🚀Quick Start
Install SwanLab and start tracking your AI experiments in minutes

1. Install SwanLab
Install the swanlab library on a computer with a Python 3 environment using pip.
Open the command line and enter:
pip install swanlabPress Enter and wait for the installation to complete.
2. Log in
If you don't have a SwanLab account yet, please register for free on the official website.

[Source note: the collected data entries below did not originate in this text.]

/-- The ambient local bump `X ↦ β(Σ_{i,j} ‖X_{ij} − a_{ij}‖²)` on `M₂(ℂ)` is `C^∞` (for (W3-G)'s `F¹`, `F² := F¹ · κ`). [cite: BorelJacquet1979, §4.1] [cite: Borel1972, 3.4] -/
theorem contDiff_contDiffBump_sum_norm_sq_sub (β : ContDiffBump (0 : ℝ)) (a : Matrix (Fin 2) (Fin 2) ℂ) :
    ContDiff ℝ ∞ fun X : Matrix (Fin 2) (Fin 2) ℂ =>
      β (‖X 0 0 - a 0 0‖ ^ 2 + ‖X 0 1 - a 0 1‖ ^ 2 + ‖X 1 0 - a 1 0‖ ^ 2 + ‖X 1 1 - a 1 1‖ ^ 2) := by
  have hent : ∀ i j : Fin 2, ContDiff ℝ ∞ fun X : Matrix (Fin 2) (Fin 2) ℂ => X i j := fun i j =>
    (LinearMap.toContinuousLinearMap (Matrix.entryLinearMap ℝ ℂ i j)).contDiff
  have he : ∀ i j : Fin 2, ContDiff ℝ ∞ fun X : Matrix (Fin 2) (Fin 2) ℂ => ‖X i j - a i j‖ ^ 2 := fun i j =>
    (contDiff_norm_sq ℝ (n := ∞)).comp ((hent i j).sub contDiff_const)
  exact β.contDiff.comp ((((he 0 0).add (he 0 1)).add (he 1 0)).add (he 1 1))

/-- The ambient local bump is non-negative and equals `1` at its centre. [cite: Borel1972, 3.4] -/
theorem contDiffBump_sum_norm_sq_sub_nonneg_and_apply_self (β : ContDiffBump (0 : ℝ)) (a : Matrix (Fin 2) (Fin 2) ℂ) :
    (∀ X : Matrix (Fin 2) (Fin 2) ℂ, 0 ≤ β (‖X 0 0 - a 0 0‖ ^ 2 + ‖X 0 1 - a 0 1‖ ^ 2 + ‖X 1 0 - a 1 0‖ ^ 2 + ‖X 1 1 - a 1 1‖ ^ 2)) ∧
      β (‖a 0 0 - a 0 0‖ ^ 2 + ‖a 0 1 - a 0 1‖ ^ 2 + ‖a 1 0 - a 1 0‖ ^ 2 + ‖a 1 1 - a 1 1‖ ^ 2) = 1 := by
  refine ⟨fun X => β.nonneg, ?_⟩
  simp only [sub_self, norm_zero]
  norm_num
  exact β.one_of_mem_closedBall (Metric.mem_closedBall_self β.rIn_pos.le)

end Explicit

/-! ## §4 Every smooth function of the place blocks supported near a centre IS a test function -/

section BlockSupport

/-- **(W3-T′) BLOCK-SUPPORTED SMOOTH FUNCTIONS OF THE PLACE BLOCKS ARE `ArchSmooth₂`** — the shape the W-road generators eat: for every centre `a₀ : ∀ w, U(Φ₂)_w`, `b₀ ∈ U(Φ₁)_∞`
there is `ε > 0` such that EVERY `C^∞` function `N` of `(W → M₂(ℂ)) × (W → ℂ)` which vanishes unless all its arguments are `ε`-close to the centre blocks
(`Σ_{ij} ‖A_w ij − (a₀ w)_ij‖² ≤ ε` and `‖u_w − (e_1 b₀ w)₀₀‖² ≤ ε` at every `w`) gives an `ArchSmooth₂` function `k ↦ N ((↑(e_A k.1 w))_w, ((e_1 k.2 w)₀₀)_w)`.  In particular the PURE
TENSORS `k ↦ ∏_w f_w(e_A k.1 w) · ∏_w g_w((e_1 k.2 w)₀₀)` of restrictions of ambient `C_c^∞(M₂(ℂ))` ∕ `C_c^∞(ℂ)` functions supported in those blockwise balls (LH3-p02 (g5)'s (W3-G)
generators `f₀ ∘ coe`, `tsupport f₀ ⊆ U`).  Proof: §2 `placeMul` with `Φ` = the (N1′) β-tensor bump at `(a₀, b₀)` and `ε := β.rIn`: wherever `N ≠ 0` every bump factor equals `1`.
[cite: Borel1972, 3.4] [cite: BorelJacquet1979, §4.1] [cite: Bouaziz1994IntegralesOrbitales, §5.1 p. 588] -/
theorem exists_pos_archSmooth₂_of_blockSupport
    (a₀ : ∀ w : {w : InfinitePlace L // IsComplex w}, ↥(archLocal L 2 (Matrix.of fun i j : Fin 2 => if i.val + j.val + 1 = 2 then (1 : L) else 0) w))
    (b₀ : ↥(arch (↥(maximalRealSubfield L)) L (IsCMField.complexConj L) 1 (Matrix.of fun i j : Fin 1 => if i.val + j.val + 1 = 1 then (1 : L) else 0))) :
    ∃ ε : ℝ, 0 < ε ∧ ∀ N : ({w : InfinitePlace L // IsComplex w} → Matrix (Fin 2) (Fin 2) ℂ) × ({w : InfinitePlace L // IsComplex w} → ℂ) → ℂ, ContDiff ℝ ∞ N →
      (∀ p, N p ≠ 0 →
        (∀ w, ‖p.1 w 0 0 - ((a₀ w : GL (Fin 2) ℂ) : Matrix (Fin 2) (Fin 2) ℂ) 0 0‖ ^ 2 + ‖p.1 w 0 1 - ((a₀ w : GL (Fin 2) ℂ) : Matrix (Fin 2) (Fin 2) ℂ) 0 1‖ ^ 2 +
              ‖p.1 w 1 0 - ((a₀ w : GL (Fin 2) ℂ) : Matrix (Fin 2) (Fin 2) ℂ) 1 0‖ ^ 2 + ‖p.1 w 1 1 - ((a₀ w : GL (Fin 2) ℂ) : Matrix (Fin 2) (Fin 2) ℂ) 1 1‖ ^ 2 ≤ ε) ∧
        (∀ w, ‖p.2 w - ((archPiEquivCM 1 L (Matrix.of fun i j : Fin 1 => if i.val + j.val + 1 = 1 then (1 : L) else 0) b₀ w : GL (Fin 1) ℂ) : Matrix (Fin 1) (Fin 1) ℂ) 0 0‖ ^ 2 ≤ ε)) →
      ArchSmooth₂ L (fun k : (↥(arch (↥(maximalRealSubfield L)) L (IsCMField.complexConj L) 2 (Matrix.of fun i j : Fin 2 => if i.val + j.val + 1 = 2 then (1 : L) else 0)) ×
          ↥(arch (↥(maximalRealSubfield L)) L (IsCMField.complexConj L) 1 (Matrix.of fun i j : Fin 1 => if i.val + j.val + 1 = 1 then (1 : L) else 0))) =>
        N ((fun w => ((archPiEquivCM 2 L (Matrix.of fun i j : Fin 2 => if i.val + j.val + 1 = 2 then (1 : L) else 0) k.1 w : GL (Fin 2) ℂ) : Matrix (Fin 2) (Fin 2) ℂ)),
          (fun w => ((archPiEquivCM 1 L (Matrix.of fun i j : Fin 1 => if i.val + j.val + 1 = 1 then (1 : L) else 0) k.2 w : GL (Fin 1) ℂ) : Matrix (Fin 1) (Fin 1) ℂ) 0 0))) := by
  obtain ⟨β, hΦ⟩ := exists_contDiffBump_archSmooth₂_prod L a₀ b₀
  refine ⟨β.rIn, β.rIn_pos, fun N hN hsupp => ?_⟩
  have h := ArchSmooth₂.placeMul L hΦ hN
  refine (congrArg (ArchSmooth₂ L) (funext fun k => ?_)).mp h
  -- either `N` vanishes at the blocks of `k`, or every bump factor equals `1`
  by_cases hk : N ((fun w => ((archPiEquivCM 2 L (Matrix.of fun i j : Fin 2 => if i.val + j.val + 1 = 2 then (1 : L) else 0) k.1 w : GL (Fin 2) ℂ) : Matrix (Fin 2) (Fin 2) ℂ)),
      (fun w => ((archPiEquivCM 1 L (Matrix.of fun i j : Fin 1 => if i.val + j.val + 1 = 1 then (1 : L) else 0) k.2 w : GL (Fin 1) ℂ) : Matrix (Fin 1) (Fin 1) ℂ) 0 0)) = 0
  · rw [hk, zero_mul]
  obtain ⟨hA, hu⟩ := hsupp _ hk
  have hβ1 : ∀ t : ℝ, 0 ≤ t → t ≤ β.rIn → β t = 1 := fun t ht htr =>
    β.one_of_mem_closedBall (by rwa [Metric.mem_closedBall, dist_zero_right, Real.norm_of_nonneg ht])
  rw [Finset.prod_eq_one fun w _ => ?_, Finset.prod_eq_one fun w _ => ?_]
  · push_cast; ring
  · exact hβ1 _ (by positivity) (hu w)
  · rw [hβ1 _ (by positivity) (hA w), Complex.ofReal_one]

Open the command line and enter:
swanlab loginWhen you see the following prompt:
swanlab: Logging into swanlab cloud.
swanlab: You can find your API key at: https://swanlab.cn/settings
swanlab: Paste an API key from your profile and hit enter, or press 'CTRL-C' to quit:Copy your API Key from the user settings page, paste it and press Enter to complete the login. You don't need to log in again after that.
INFO
If your computer isn't well-suited for logging in via command line by pasting the API Key (such as some Windows CMD commands), you can use:
swanlab login -k api-keyIf your computer does not support the swanlab login method, you can also log in using a Python script:
import swanlab
swanlab.login(api_key="Your API Key")To use Swanlab in a Notebook environment such as Kaggle, see Tracking Experiments with a Notebook.
3. Start an experiment and track hyperparameters
In the Python script, we use swanlab.init to create a SwanLab experiment and pass a dictionary containing hyperparameter key-value pairs to the config parameter:
import swanlab
run = swanlab.init(
# Set project
project="my-project",
# Track hyperparameters and experiment metadata
config={
"learning_rate": 0.01,
"epochs": 10,
},
)run is the fundamental component of SwanLab, and you will often use it to record and track experiment metrics.
4. Record experiment metrics
In the Python script, use swanlab.log to record experiment metrics (such as accuracy and loss value).
The usage is to pass a dictionary containing the metrics to swanlab.log:
swanlab.log({"accuracy": acc, "loss": loss})5. Complete code, view the visualization dashboard online
We integrate the above steps into the complete code shown below:
import swanlab
import random
# Initialize SwanLab
run = swanlab.init(
# Set project
project="my-project",
# Track hyperparameters and experiment metadata
config={
"learning_rate": 0.01,
"epochs": 10,
},
)
print(f"Learning rate is {run.config.learning_rate}")
offset = random.random() / 5
# Simulate training process
for epoch in range(2, run.config.epochs):
acc = 1 - 2**-epoch - random.random() / epoch - offset
loss = 2**-epoch + random.random() / epoch + offset
print(f"epoch={epoch}, accuracy={acc}, loss={loss}")
# Record metrics
swanlab.log({"accuracy": acc, "loss": loss})Run the code, visit SwanLab, and see the improvement of the metrics (accuracy and loss value) you recorded using SwanLab in each training step.

What's next
- See how SwanLab records multimedia content (images, audio, text,...)
- See how SwanLab records the MNIST handwritten recognition case
- See integration with other frameworks
- See how to collaborate with your team through SwanLab
FAQ
1. Where can I find my API Key?
After logging in to the SwanLab website, the API Key will be displayed on the user settings page.
2. Can I use SwanLab offline?
Yes, please refer to the self-hosting section for the specific process.